» **Work request**
Scan the data below for the string "checkShape". Copy every line where it appears.

» **Material for this exercise**
_ _ _ _ _ _ _

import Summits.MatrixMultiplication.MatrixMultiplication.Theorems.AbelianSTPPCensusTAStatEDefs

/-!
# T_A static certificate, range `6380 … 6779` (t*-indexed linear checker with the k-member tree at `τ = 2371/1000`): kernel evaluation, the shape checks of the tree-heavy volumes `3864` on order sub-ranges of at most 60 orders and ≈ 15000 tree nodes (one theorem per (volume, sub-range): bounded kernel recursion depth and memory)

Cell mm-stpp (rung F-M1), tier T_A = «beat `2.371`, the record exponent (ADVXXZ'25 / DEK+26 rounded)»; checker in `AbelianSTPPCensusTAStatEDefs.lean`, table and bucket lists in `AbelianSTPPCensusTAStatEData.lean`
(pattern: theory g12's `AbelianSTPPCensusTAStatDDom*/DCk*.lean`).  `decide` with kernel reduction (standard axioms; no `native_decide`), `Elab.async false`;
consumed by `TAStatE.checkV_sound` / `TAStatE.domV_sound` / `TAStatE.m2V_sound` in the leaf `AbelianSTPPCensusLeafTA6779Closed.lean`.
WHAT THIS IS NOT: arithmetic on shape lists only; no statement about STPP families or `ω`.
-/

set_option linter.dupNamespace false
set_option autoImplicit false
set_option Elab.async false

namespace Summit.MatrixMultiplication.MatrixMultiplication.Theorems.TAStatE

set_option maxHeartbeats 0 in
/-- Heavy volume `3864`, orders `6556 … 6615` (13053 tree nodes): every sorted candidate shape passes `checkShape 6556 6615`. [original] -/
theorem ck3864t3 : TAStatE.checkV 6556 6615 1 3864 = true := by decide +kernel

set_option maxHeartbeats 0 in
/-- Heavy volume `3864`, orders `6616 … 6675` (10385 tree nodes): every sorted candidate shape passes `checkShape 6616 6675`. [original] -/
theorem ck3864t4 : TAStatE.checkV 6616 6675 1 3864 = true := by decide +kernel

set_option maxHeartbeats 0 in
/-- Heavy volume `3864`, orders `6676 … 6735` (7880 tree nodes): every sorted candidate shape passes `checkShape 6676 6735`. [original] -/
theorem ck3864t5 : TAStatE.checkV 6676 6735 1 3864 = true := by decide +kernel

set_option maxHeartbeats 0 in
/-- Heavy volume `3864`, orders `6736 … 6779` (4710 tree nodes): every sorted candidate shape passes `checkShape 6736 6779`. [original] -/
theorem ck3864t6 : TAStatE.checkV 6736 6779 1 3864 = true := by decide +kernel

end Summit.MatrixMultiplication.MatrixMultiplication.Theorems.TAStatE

_ _ _ _ _ _ _

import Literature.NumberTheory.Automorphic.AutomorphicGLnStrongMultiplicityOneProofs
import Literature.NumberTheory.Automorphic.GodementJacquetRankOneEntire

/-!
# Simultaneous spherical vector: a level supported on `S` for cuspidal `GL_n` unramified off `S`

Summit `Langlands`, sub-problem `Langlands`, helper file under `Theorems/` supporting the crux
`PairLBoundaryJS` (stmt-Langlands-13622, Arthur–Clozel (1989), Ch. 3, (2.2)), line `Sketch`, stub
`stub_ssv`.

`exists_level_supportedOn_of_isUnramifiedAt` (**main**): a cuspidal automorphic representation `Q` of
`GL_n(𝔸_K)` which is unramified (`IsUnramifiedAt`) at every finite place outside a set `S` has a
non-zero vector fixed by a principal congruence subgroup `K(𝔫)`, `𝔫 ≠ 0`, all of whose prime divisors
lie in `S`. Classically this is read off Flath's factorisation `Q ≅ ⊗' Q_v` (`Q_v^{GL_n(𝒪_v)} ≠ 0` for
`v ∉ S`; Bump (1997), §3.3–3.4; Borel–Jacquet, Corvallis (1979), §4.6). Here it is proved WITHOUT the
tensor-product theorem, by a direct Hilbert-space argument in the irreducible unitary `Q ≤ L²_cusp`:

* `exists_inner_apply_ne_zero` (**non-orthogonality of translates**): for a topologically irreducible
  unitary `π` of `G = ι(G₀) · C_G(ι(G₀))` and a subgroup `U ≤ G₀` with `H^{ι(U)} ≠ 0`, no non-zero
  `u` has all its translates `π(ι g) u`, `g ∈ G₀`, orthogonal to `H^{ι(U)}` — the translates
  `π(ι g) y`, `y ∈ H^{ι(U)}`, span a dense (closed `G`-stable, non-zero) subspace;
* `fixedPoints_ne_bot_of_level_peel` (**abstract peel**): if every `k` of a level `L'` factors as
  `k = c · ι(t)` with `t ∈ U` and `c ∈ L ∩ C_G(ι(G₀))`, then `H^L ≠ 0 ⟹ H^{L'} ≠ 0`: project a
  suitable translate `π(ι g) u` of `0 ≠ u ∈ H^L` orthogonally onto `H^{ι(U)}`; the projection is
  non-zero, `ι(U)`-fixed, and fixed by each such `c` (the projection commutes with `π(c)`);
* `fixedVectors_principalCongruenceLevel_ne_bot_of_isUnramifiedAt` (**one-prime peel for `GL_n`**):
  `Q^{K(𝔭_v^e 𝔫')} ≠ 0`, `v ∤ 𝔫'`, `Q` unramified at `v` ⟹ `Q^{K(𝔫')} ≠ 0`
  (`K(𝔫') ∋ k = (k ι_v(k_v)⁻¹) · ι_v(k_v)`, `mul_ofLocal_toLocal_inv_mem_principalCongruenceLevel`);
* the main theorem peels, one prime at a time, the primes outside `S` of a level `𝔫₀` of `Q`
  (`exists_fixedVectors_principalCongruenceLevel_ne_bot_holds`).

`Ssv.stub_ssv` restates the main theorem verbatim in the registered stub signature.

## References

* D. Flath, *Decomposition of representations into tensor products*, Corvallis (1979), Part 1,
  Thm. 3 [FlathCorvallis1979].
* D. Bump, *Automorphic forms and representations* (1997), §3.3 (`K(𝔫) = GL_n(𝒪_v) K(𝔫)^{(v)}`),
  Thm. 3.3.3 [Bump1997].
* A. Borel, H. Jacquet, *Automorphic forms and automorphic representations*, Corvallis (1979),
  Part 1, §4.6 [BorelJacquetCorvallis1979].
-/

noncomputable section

_ _ _ _ _ _ _

» **Written response**
/-- Heavy volume `3864`, orders `6556 … 6615` (13053 tree nodes): every sorted candidate shape passes `checkShape 6556 6615`. [original] -/
/-- Heavy volume `3864`, orders `6616 … 6675` (10385 tree nodes): every sorted candidate shape passes `checkShape 6616 6675`. [original] -/
/-- Heavy volume `3864`, orders `6676 … 6735` (7880 tree nodes): every sorted candidate shape passes `checkShape 6676 6735`. [original] -/
/-- Heavy volume `3864`, orders `6736 … 6779` (4710 tree nodes): every sorted candidate shape passes `checkShape 6736 6779`. [original] -/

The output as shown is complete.